A command preset defines a trigger phrase and the action that should fire when that phrase is detected in the transcript. You can create as many presets as you need.

Creating a Preset

Click + New Command in the Voice Commands page.
Enter a trigger phrase (e.g., “start the music”).
Select a linked action from the action picker (any VMSC action is available).
Optionally set a cooldown in seconds to prevent rapid repeated triggers.
Toggle the preset enabled or disabled.

Fuzzy Matching

Trigger phrases use fuzzy matching with text normalization. Before comparison, both the transcript and the trigger phrase are:

Converted to lowercase
Stripped of punctuation and extra whitespace
Compared using a similarity algorithm that tolerates minor transcription errors

This means a trigger phrase of start the music will still match a transcript of Start the music! or even start da music depending on the confidence threshold.

Cooldown

Each preset can have an optional cooldown period (in seconds). After the preset fires, it will not fire again until the cooldown expires. This prevents accidental double-triggers when you repeat yourself or the engine transcribes overlapping audio cycles.

Live Transcript

The bottom half of the Voice Commands page displays a live transcript of everything the engine hears. Each transcript entry shows:

Timestamp — when the audio cycle was processed.
Transcribed text — the raw output from Whisper.
Confidence score — a percentage indicating how confident the engine is in the transcription.
MATCHED badge — a green badge appears next to entries that triggered a command preset.

The transcript panel includes Save, Copy, and Clear buttons. Save exports the transcript as a timestamped text file.

Settings

The Voice Commands page exposes several configuration options at the top of the panel:

Setting	Description
Audio Input Device	Select which microphone to capture from.
Language	Choose from 9 supported languages: English, Spanish, French, German, Italian, Portuguese, Japanese, Korean, Chinese. This hints the Whisper engine to improve accuracy for that language.
Confidence Threshold	A slider (0–100%) that sets the minimum confidence score required for a transcript to be considered for command matching. Lower values catch more speech but may produce false positives.
Whisper Model	Select which downloaded model to use for inference.

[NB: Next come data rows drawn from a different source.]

/-- **`u ↦ f^{(k)} = (ie_k)^{−1}ln u(∂·)` is measurable** (the branch (2.11) is a measurable discontinuity: r18's `measurable_argB`).
[cite: BalabanImbrieJaffe1985, (6.3) p.318] -/
theorem measurable_plaqField_vOf (k : ℕ) (e : ℝ) : Measurable fun u : GaugeField P (0 + k) U1 => plaqField e (vOf k u) := by
  refine measurable_pi_lambda _ fun p => ?_
  have h : (fun u : GaugeField P (0 + k) U1 => plaqField e (vOf k u) p) =
      fun u => BIJ85Sect1Model.argB (plaqVar (cfg (lvl (Nat.zero_add k) u)) p) / e := by
    funext u
    rw [plaqField, coe_plaq_vOf]
  rw [h]
  exact (measurable_argB.comp ((continuous_plaqVar p).measurable.comp (measurable_cfg.comp (measurable_lvl _)))).div_const e

/-- kernel: the one-step pull-back `Q^{s*}` (4.5.3) is measurable (each bond variable is `1` or a coordinate). [cite: BalabanImbrieJaffe1985, (4.5.3) p.312] -/
theorem measurable_qsstarG {G : Type*} [One G] [MeasurableSpace G] {j : ℕ} :
    Measurable (qsstarG : GaugeField P (j + 1) G → GaugeField P j G) := by
  refine measurable_pi_lambda _ fun b => ?_
  by_cases h : blockOf b.tgt = blockOf b.src
  · simp only [qsstarG_apply, if_pos h]; exact measurable_const
  · simp only [qsstarG_apply, if_neg h]; exact measurable_pi_apply _

/-- kernel: the `k`-fold pull-back `Q^{s*}_k` (4.5.3) is measurable. [cite: BalabanImbrieJaffe1985, (4.5.3) p.312] -/
theorem measurable_qsstarGIter {G : Type*} [One G] [MeasurableSpace G] {i : ℕ} :
    ∀ k : ℕ, Measurable (qsstarGIter (P := P) (G := G) (i := i) k)
  | 0 => measurable_id
  | k + 1 => (measurable_qsstarGIter k).comp measurable_qsstarG

/-- kernel: the ordered products (2.5) along a straight run are measurable functions of the field. [cite: BalabanImbrieJaffe1985, (2.5) p.302] -/
theorem measurable_runProd {j : ℕ} (x : TSite P j) (μ : Fin P.d) :
    ∀ n : ℕ, Measurable fun U : GaugeField P j U1 => runProd U x μ n
  | 0 => measurable_const
  | n + 1 => (measurable_runProd x μ n).mul (measurable_pi_apply _)

/-- kernel: `u ↦ u(Γ_{yy′})` (p11's `lineU`) is measurable. [cite: BalabanImbrieJaffe1985, (2.5) p.302] -/
theorem measurable_lineU {j : ℕ} : Measurable (lineU : GaugeField P j U1 → GaugeField P (j + 1) U1) :=
  measurable_pi_lambda _ fun _ => measurable_runProd _ _ _

/-- kernel: the iterates `u ↦ u^{(k)}` (p11's `lineIter`) are measurable. [cite: BalabanImbrieJaffe1985, (5.1.3) p.314] -/
theorem measurable_lineIter {j : ℕ} : ∀ k : ℕ, Measurable fun U : GaugeField P j U1 => lineIter U k
  | 0 => measurable_id
  | k + 1 => measurable_lineU.comp (measurable_lineIter k)

/-- kernel: the composite transports `u(Γ^{(k)}_{yx})` (p11's `holCK`) are measurable functions of the field. [cite: BalabanImbrieJaffe1985, (5.1.3) p.314] -/
theorem measurable_holCK {j : ℕ} : ∀ (k : ℕ) (x : TSite P j), Measurable fun U : GaugeField P j U1 => holCK U k x
  | 0, x => by simp only [holCK_zero]; exact measurable_const
  | k + 1, x => by
    simp only [holCK_succ]
    exact ((measurable_holC _).comp (measurable_lineIter k)).mul (measurable_holCK k x)

/-- kernel: `u ↦ (Q_k(u)φ)(y)` is measurable for a fixed scalar field (p11's formula `qCovK_apply`). [cite: BalabanImbrieJaffe1985, (4.6.1) p.313] -/
theorem measurable_qCovK_apply {j : ℕ} (k : ℕ) (φ : HiggsField P j) (y : TSite P (j + k)) :
    Measurable fun U : GaugeField P j U1 => qCovK U k φ y := by
  have h : (fun U : GaugeField P j U1 => qCovK U k φ y) =
      fun U => ((P.L : ℂ) ^ (k * P.d))⁻¹ * ∑ x ∈ BIJ85BlockAveragesTorusK.blockK k y, holCK U k x * φ x :=
    funext fun U => qCovK_apply U φ k y
  rw [h]
  exact (Finset.measurable_sum _ fun x _ => (measurable_holCK k x).mul_const _).const_mul _

/-- **`u ↦ u_k(u)` IS MEASURABLE** — through the closed form `uk_eq`: the pull-back, the linear operator `T_k` (continuous: finite dimension), the
measurable `f^{(k)}`, r18's `expU1`. [cite: BalabanImbrieJaffe1985, (4.5.4) p.313] -/
theorem measurable_uk : Measurable s.uk := by
  have h : s.uk = fun u b => qsstarGIter s.k u b *
      phase (fun b => (s.e * P.eta s.k) * -TkF P s.hd2 ((P.eta s.k) ^ P.d) (P.eta s.k) s.k (plaqField s.e (vOf s.k u)) b) b :=
    funext s.uk_eq
  rw [h]
  refine measurable_pi_lambda _ fun b => ?_
  refine ((measurable_pi_apply b).comp (measurable_qsstarGIter s.k)).mul ?_
  show Measurable fun u : GaugeField P (0 + s.k) U1 =>
    expU1 ((s.e * P.eta s.k) * -TkF P s.hd2 ((P.eta s.k) ^ P.d) (P.eta s.k) s.k (plaqField s.e (vOf s.k u)) b)
  have hT : Measurable (TkF P s.hd2 ((P.eta s.k) ^ P.d) (P.eta s.k) s.k : (TPlaq P s.k → ℝ) → (PBond P 0 → ℝ)) :=
    (LinearMap.continuous_of_finiteDimensional _).measurable
  exact measurable_expU1.comp
    (((measurable_pi_apply b).comp (hT.comp (measurable_plaqField_vOf s.k s.e))).neg.const_mul _)

/-- **`(u, φ) ↦ Q(u_k)φ` IS JOINTLY MEASURABLE** (r18's `measurable_qCov` ∘ `lineIter` ∘ `uk`). [cite: BalabanImbrieJaffe1985, (6.1) p.318] -/
theorem measurable_qH : Measurable (uncurry s.qH) := by
  have hf : Measurable fun p : GaugeField P (0 + s.k) U1 × HiggsField P (0 + s.k) => (lineIter (s.uk p.1) s.k, p.2) :=
    (((measurable_lineIter s.k).comp s.measurable_uk).comp measurable_fst).prodMk measurable_snd
  have h : uncurry s.qH = uncurry qCov ∘ fun p : GaugeField P (0 + s.k) U1 × HiggsField P (0 + s.k) => (lineIter (s.uk p.1) s.k, p.2) := by
    funext p
    rfl
  rw [h]
  exact measurable_qCov.comp hf

/-- kernel: the gauge-field part `u ↦ ½⟨f^{(k)}, σ_kf^{(k)}⟩` is measurable (`σ_k` continuous: finite dimension; `f^{(k)}` measurable).
[cite: BalabanImbrieJaffe1985, (4.2.5) p.310] -/
theorem measurable_gaugePart_idx : Measurable fun u : GaugeField P (0 + s.k) U1 => gaugePart (s.idx u) := by
  have hσ : Continuous (sigmaTorus (P := P) s.hd2 (P.eta s.k ^ P.d) ((P.L : ℝ) ^ s.k) s.k) :=
    LinearMap.continuous_of_finiteDimensional _
  have hT : Continuous (toU P s.k) := LinearMap.continuous_of_finiteDimensional (toU P s.k).toLinearMap
  have hG : Continuous fun g : TPlaq P s.k → ℝ => (1 / 2 : ℝ) * ⟪toU P s.k g,
      sigmaTorus (P := P) s.hd2 (P.eta s.k ^ P.d) ((P.L : ℝ) ^ s.k) s.k (toU P s.k g)⟫ :=
    (hT.inner (hσ.comp hT)).const_mul _
  have h : (fun u : GaugeField P (0 + s.k) U1 => gaugePart (s.idx u)) = fun u => (1 / 2 : ℝ) * ⟪toU P s.k (plaqField s.e (vOf s.k u)),
      sigmaTorus (P := P) s.hd2 (P.eta s.k ^ P.d) ((P.L : ℝ) ^ s.k) s.k (toU P s.k (plaqField s.e (vOf s.k u)))⟫ :=
    funext s.gaugePart_idx
  rw [h]
  exact (hG.measurable.comp (measurable_plaqField_vOf s.k s.e) :)

/-- kernel: for a FIXED `η`-lattice field `χ`, `(U, ψ) ↦ sForm U ψ χ` is jointly measurable (finite sums of bond and block terms).
[cite: BalabanImbrieJaffe1985, (4.6.1) p.313] -/
theorem measurable_sForm_fixed (a : ℝ) (χ : FineSp P 0) :
    Measurable fun q : GaugeField P 0 U1 × CoarseSpK P 0 s.k => s.sForm a q.1 q.2 χ := by
  have h : (fun q : GaugeField P 0 U1 × CoarseSpK P 0 s.k => s.sForm a q.1 q.2 χ) = fun q =>
      (1 / 2 : ℝ) * aK a P.L s.k * (∑ y : TSite P (0 + s.k), ‖qCovK q.1 s.k (WithLp.ofLp χ) y - q.2 y‖ ^ 2)
        + (1 / 2 : ℝ) * ∑ b : PBond P 0, ‖(cPhys P s.k : ℂ) * (toC (q.1 b) * χ b.tgt - χ b.src)‖ ^ 2 :=
    funext fun q => s.sForm_eq a q.1 q.2 χ
  rw [h]
  refine ((Finset.measurable_sum _ fun y _ => ?_).const_mul _).add ((Finset.measurable_sum _ fun b _ => ?_).const_mul _)
  · exact (((measurable_qCovK_apply s.k _ y).comp measurable_fst).sub
      ((measurable_pi_apply y).comp ((WithLp.measurable_ofLp 2 _).comp measurable_snd))).norm.pow_const 2
  · exact (((((measurable_toC_apply b).comp measurable_fst).mul_const _).sub_const _).const_mul _).norm.pow_const 2

/-- kernel: for fixed `(U, ψ)`, `χ ↦ sForm U ψ χ` is continuous (`Q_k(U)`, `D_U` linear on finite-dimensional spaces). [cite: BalabanImbrieJaffe1985, (4.6.1) p.313] -/
theorem continuous_sForm (a : ℝ) (U : GaugeField P 0 U1) (ψ : CoarseSpK P 0 s.k) : Continuous fun χ : FineSp P 0 => s.sForm a U ψ χ := by
  have hQ : Continuous (QlinK U s.k) := LinearMap.continuous_of_finiteDimensional _
  have hD : Continuous (Dlin (cPhys P s.k) U) := LinearMap.continuous_of_finiteDimensional _
  unfold sForm scalarForm
  exact (((hQ.sub continuous_const).norm.pow 2).const_mul _).add ((hD.norm.pow 2).const_mul _)

/-- kernel: the infimum of a continuous function bounded below equals its infimum along a dense sequence. [folklore] -/
private theorem iInf_eq_iInf_denseSeq {α : Type*} [TopologicalSpace α] {f : α → ℝ} (hf : Continuous f)
    (hbdd : BddBelow (Set.range f)) {d : ℕ → α} (hd : DenseRange d) : ⨅ x, f x = ⨅ n, f (d n) := by
  haveI : Nonempty α := ⟨d 0⟩
  have hbdd' : BddBelow (Set.range fun n => f (d n)) :=
    hbdd.mono (by rintro _ ⟨n, rfl⟩; exact ⟨d n, rfl⟩)
  refine le_antisymm (le_ciInf fun n => ciInf_le hbdd (d n)) (le_ciInf fun x => ?_)
  refine le_of_forall_pos_le_add fun ε hε => ?_
  have hopen : IsOpen (f ⁻¹' Set.Iio (f x + ε)) := hf.isOpen_preimage _ isOpen_Iio
  obtain ⟨n, hn⟩ := hd.exists_mem_open hopen ⟨x, by simpa using hε⟩
  exact (ciInf_le hbdd' n).trans (le_of_lt hn)

/-- **`(u, φ) ↦ ½⟨φ, Δ_k(u_k(u))φ⟩` IS JOINTLY MEASURABLE** — the minimum `scalarPart_idx_eq_iInf` taken along a dense sequence of the (separable,
finite-dimensional) `η`-lattice field space: a countable infimum of jointly measurable functions. [cite: BalabanImbrieJaffe1985, (4.6.4) p.313] -/
theorem measurable_scalarPart_idx (a : ℝ) (ha : 0 < a) :
    Measurable fun p : GaugeField P (0 + s.k) U1 × HiggsField P (0 + s.k) =>
      scalarPart a ha (s.idx p.1) (WithLp.toLp 2 p.2 : CoarseSpK P 0 s.k) := by
  obtain ⟨d, hd⟩ := TopologicalSpace.exists_dense_seq (FineSp P 0)
  have h : (fun p : GaugeField P (0 + s.k) U1 × HiggsField P (0 + s.k) =>
      scalarPart a ha (s.idx p.1) (WithLp.toLp 2 p.2 : CoarseSpK P 0 s.k)) =
      fun p => ⨅ n, s.sForm a (s.uk p.1) (WithLp.toLp 2 p.2) (d n) := by
    funext p
    rw [scalarPart_idx_eq_iInf]
    exact iInf_eq_iInf_denseSeq (s.continuous_sForm a _ _)
      ⟨0, by rintro _ ⟨χ, rfl⟩; exact s.sForm_nonneg (s.aK_pos ha p.1).le _ _ χ⟩ hd
  rw [h]
  refine Measurable.iInf fun n => ?_
  have h2 : Measurable fun p : GaugeField P (0 + s.k) U1 × HiggsField P (0 + s.k) => (s.uk p.1, (WithLp.toLp 2 p.2 : CoarseSpK P 0 s.k)) :=
    ((s.measurable_uk.comp measurable_fst).prodMk ((WithLp.measurable_toLp 2 (HiggsField P (0 + s.k))).comp measurable_snd) :)
  exact ((s.measurable_sForm_fixed a (d n)).comp h2 :)

/-- **`(u, φ) ↦ S_k(u, φ)` IS JOINTLY MEASURABLE.** [cite: BalabanImbrieJaffe1985, (6.1) p.318] -/
theorem measurable_Sk (a : ℝ) (ha : 0 < a) : Measurable (uncurry (s.Sk a ha)) := by
  have h : uncurry (s.Sk a ha) = fun p => gaugePart (s.idx p.1) + scalarPart a ha (s.idx p.1) (WithLp.toLp 2 p.2 : CoarseSpK P 0 s.k) := rfl
  rw [h]
  exact ((s.measurable_gaugePart_idx.comp measurable_fst).add (s.measurable_scalarPart_idx a ha) :)

/-- **the density `e^{−S_k}` of (6.1) is jointly measurable** (first of the three obligations of the existence route). [cite: BalabanImbrieJaffe1985, (6.1) p.318] -/
theorem measurable_rho (a : ℝ) (ha : 0 < a) : Measurable (uncurry (s.rho a ha)) := by
  have h : uncurry (s.rho a ha) = fun p => ((Real.exp (-uncurry (s.Sk a ha) p) : ℝ) : ℂ) := rfl
  rw [h]
  exact (Complex.measurable_ofReal.comp (Real.measurable_exp.comp (s.measurable_Sk a ha).neg) :)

The Voice Commands system runs as a global singleton. Only one instance of the audio capture and Whisper engine runs at a time, regardless of how many command presets exist. Switching models or audio devices restarts the singleton.

Tips & Best Practices

Start with the base (multilingual) model — it offers the best speed-to-accuracy ratio for short command phrases.
Keep trigger phrases 2–5 words long. Longer phrases are harder to match consistently.
Use distinct trigger phrases that do not overlap with each other. Avoid phrases that are substrings of other phrases.
Set a cooldown of 3–5 seconds on presets that trigger disruptive actions (e.g., playing a loud sound).
If you stream in a noisy environment, raise the confidence threshold to reduce false positives.
For GPU users, the large-v3-turbo model with CUDA delivers near-instant transcription even for complex sentences.